“That, I think, we cannot do. Lad, put up your sword. It is but a sending, an appearance, no true man. As well draw blade against the wind. In Havnor, when your hair was white, you were called Cob. But that was only a use-name. How shall we call you when we meet you?”
“You will call me Lord,” said the tall figure on the dune’s edge.
“Aye, and what else?”
“King and Master.”
At that Orm Embar hissed, a loud and hideous sound, and his great eyes gleamed; yet he turned his head away from the man, and sank crouching in his tracks, as if he could not move.
“And where shall we come to you and when?”
“In my domain and at my pleasure.”
“Very well,” said Ged, and lifting up his staff moved it a little toward the tall man—and the man was gone, like a candle-flame blown out.

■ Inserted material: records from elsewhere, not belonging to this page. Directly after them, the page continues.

import Mathlib.MeasureTheory.Integral.Bochner.ContinuousLinearMap
import Mathlib.MeasureTheory.Function.ContinuousMapDense
import Mathlib.Analysis.SpecialFunctions.Complex.Log
import Mathlib.Analysis.SpecialFunctions.Trigonometric.Bounds
import Mathlib.MeasureTheory.Measure.Haar.OfBasis
import Mathlib.MeasureTheory.Measure.Lebesgue.Complex
import Mathlib.Analysis.SpecialFunctions.Complex.Arg
import Literature.Probability.RandomPlanarGeometry.HexParafermion
import HarnessLib

/-!
# Crux `HexConjecture` (stmt-CriticalPhenomena-0808), line `root-locality-replaces-loewner`,
stub `stub_avoidanceCocycle`, step (b): the two limit functionals on a root bump

Landing target:
`Summits/CriticalPhenomena/SAWScalingLimit/Theorems/SAWDevelopingMapHexConjectureAvoidanceCocycleIntegral.lean`
(`--supports stmt-CriticalPhenomena-0808`).

Continuum half of the ratio computation of `stub_avoidanceCocycle`.  Let `ψ ≥ 0`, `ψ ≢ 0`, be a
continuous bump supported in a set `B` on which (i) the phase of the kernel
`g = exp ((5/8)(L - Lb))` of Duminil-Copin–Smirnov's Conjecture 2 is coherent,
`|Im L - Im L(z_r)| ≤ 3/2` (angular localisation, `…AvoidanceCocycleRootPhase`), and (ii) the bulk
ratio `q` of the kernels of the hull subdomain and of the domain is within `η` of its limit `q₀`
at the root (`…AvoidanceCocyclePackage`).  Then the two limit functionals
`I = ∫ ψ g`, `I' = ∫ ψ g q` satisfy

  `I ≠ 0`,  `(|q₀| - 2η) |I| ≤ |I'| ≤ (|q₀| + 2η) |I|`

(`norm_integral_bounds`): `|I| ≥ (1/2) ∫ ψ |g|` because `cos (15/16) ≥ 1/2`, and
`|I' - q₀ I| ≤ η ∫ ψ |g|`.  The file also carries the elementary geometry of the root balls
`B(i r, r/4)` (`ball_I_mul_geometry`: `|arg w - π/2| ≤ π/6` there) and two elementary lemmas of the
lattice assembly (a real squeeze and the transfer of non-emptiness of walk spaces to a larger
domain).
-/

noncomputable section

open scoped Topology Real
open Filter Set Metric Complex MeasureTheory

namespace Summit.CriticalPhenomena.SAWScalingLimit.Theorems.HexConjecture.RootLocality.Cocycle
variable (hD : ∀ j, T.depth j ≤ (d + 1) * (L - 1)) {a m2 : ℝ} (ha : 0 < a) (hm : 0 < m2) (hL : 1 ≤ L)
variable {U₀ : Tor (fine L M) × Fin (d + 1) → Matrix n n 𝕜} (hU₀ : ∀ bd, U₀ bd ∈ Matrix.unitaryGroup n 𝕜)
variable {U : Tor (fine L M) × Fin (d + 1) → Matrix n n 𝕜} {ε : ℝ} (hε0 : 0 ≤ ε) (hU : ∀ bd, ‖U bd - U₀ bd‖ ≤ ε) (hrad : (L : ℝ) * ε ≤ sliceRadius m2 a d)
include hD ha hm hL hU₀ hε0 hU hrad

/-- ★ `B(U,U⁻¹) = A(U,U⁻¹)|_{a=0}` IS INVERTIBLE there too (`s₀(m²,a,d) ≤ s₀(m²,0,d)`). [cite: Balaban1985BackgroundPropagators, Thm 3.4 p.400] -/
theorem isUnit_cxFullOp_zero_at_massRadius : IsUnit (cxFullOp T M 0 ((L : ℝ) ^ 2) m2 U (fun bd => (U bd)⁻¹)) :=
  isUnit_cxFullOp_at_radius T M hD le_rfl hm.le hL hU₀ hm (mass_coercive_fullOpU T M le_rfl (by positivity) m2 hU₀) hε0 hU (hrad.trans (sliceRadius_anti hm.le ha.le d))

/-- `‖B(U,U⁻¹)⁻¹‖ ≤ 4∕m²` — the continued fine covariance at the mass radius. [cite: Balaban1985BackgroundPropagators, Thm 3.4 p.400, (3.46) p.398 (shape)] -/
theorem l2_opNorm_cxFullOp_zero_inv_at_massRadius_le : ‖(cxFullOp T M 0 ((L : ℝ) ^ 2) m2 U (fun bd => (U bd)⁻¹))⁻¹‖ ≤ 4 / m2 :=
  l2_opNorm_cxFullOp_inv_at_radius_le T M hD le_rfl hm.le hL hU₀ hm (mass_coercive_fullOpU T M le_rfl (by positivity) m2 hU₀) hε0 hU (hrad.trans (sliceRadius_anti hm.le ha.le d))

/-- `‖blk B(U,U⁻¹)⁻¹ x x′‖ ≤ (8∕m²)e^{−ctRate(m²∕2,0,d)·d(x,x′)∕L}` — the continued fine covariance decays at the mass radius. [cite: Balaban1985BackgroundPropagators, Thm 3.4 p.400; King1986, (4.33) p.674] -/
theorem norm_blk_cxFullOp_zero_inv_at_massRadius_le (x x' : Tor (fine L M)) :
    ‖blk (cxFullOp T M 0 ((L : ℝ) ^ 2) m2 U (fun bd => (U bd)⁻¹))⁻¹ x x'‖ ≤ 8 / m2 * Real.exp (-(ctRate (m2 / 2) 0 d / L * tdistT (fine L M) x x')) :=
  norm_blk_cxFullOp_inv_at_radius_le T M hD le_rfl hm.le hL hU₀ hm (mass_coercive_fullOpU T M le_rfl (by positivity) m2 hU₀) hε0 hU (hrad.trans (sliceRadius_anti hm.le ha.le d)) x x'

/-- ★★★★ **KING's CONTINUED EFFECTIVE LAPLACIAN IS INVERTIBLE IN THE POLYDISC AROUND EVERY UNITARY BACKGROUND**: `Lε ≤ s₀(m²,a,d)` ⟹ `IsUnit Δ_eff(U,U⁻¹)`.
[cite: King1986, (2.14) p.653, (4.44) p.675; Balaban1985BackgroundPropagators, Thm 3.4 p.400] -/
theorem isUnit_cxEffLap_at_massRadius : IsUnit (cxEffLap T M a ((L : ℝ) ^ 2) m2 U (fun bd => (U bd)⁻¹)) :=
  isUnit_cxEffLap_of_isUnit T M ha.ne' (isUnit_cxFullOp_at_radius T M hD ha.le hm.le hL hU₀ hm (mass_coercive_fullOpU T M ha.le (by positivity) m2 hU₀) hε0 hU hrad) (isUnit_cxFullOp_zero_at_massRadius T M hD ha hm hL hU₀ hε0 hU hrad)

Arren stared, and the dragon rose up mightily on his four crooked legs, his mail clanking and the lips writhing back from his teeth. But the mage leaned on his staff again.
“It was only a sending. A presentment or image of the man. It can speak and hear, but there’s no power in it, save what our fear may lend it. Nor is it even true in seeming, unless the sender so wishes. We have not seen what he now looks like, I guess.”
“Is he near, do you think?”
“Sendings do not cross water. He is on Selidor. But Selidor is a great island: broader than Roke or Gont and near as long as Enlad. We may seek him long.”
Then the dragon spoke. Ged listened and turned to Arren. “Thus says the Lord of Selidor: ‘I have come back to my own land, nor will I leave it. I will find the Unmaker and bring you to him, that together we may abolish him.’ And have I not said that what a dragon hunts, he finds?”
Thereupon Ged went down on one knee before the great creature, as a liegeman kneels before a king, and thanked him in his own tongue. The breath of the dragon, so close, was hot on his bowed head.
Orm Embar dragged his scaly weight up the dune once more, beat his wings, and took the air.
Ged brushed the sand from his clothes and said to Arren, “Now you have seen me kneel. And maybe you’ll see me kneel once more, before the end.”
Arren did not ask what he meant; in their long companionship he had learned that there was reason in the mage’s reserve. Yet it seemed to him that there was evil omen in the words.
They crossed over the dune to the beach once more to make sure the boat lay high above the reach of tide or storm, and to take from her cloaks for the night and what food they had left. Ged paused a minute by the slender prow which had borne him over
strange seas so long, so far; he laid his hand on it, but he set no spell and said no word. Then they struck inland, northward, once again, toward the hills.
They walked all day, and at evening camped by a stream that wound down toward the reed-choked lakes and marshes. Though it was full summer the wind blew chill, coming from the west, from the endless, landless reaches of the open sea. A mist veiled the sky, and no stars shone above the hills on which no hearth-fire or window-light had ever gleamed.
In the darkness Arren woke. Their small fire was dead, but a westering moon lit the land with a grey, misty light. In the stream-valley and on the hillside about it stood a great multitude of people, all still, all silent, their faces turned toward Ged and Arren. Their eyes caught no light of the moon.
Arren dared not speak, but he put his hand on Ged’s arm. The mage stirred and sat up, saying, “What’s the matter?” He followed Arren’s gaze and saw the silent people.
They were all clothed darkly, men and women alike. Their faces could not be clearly seen in the faint light, but it seemed to Arren that among those who stood nearest them in the valley, across the little stream, there were some whom he knew, though he could not say their names.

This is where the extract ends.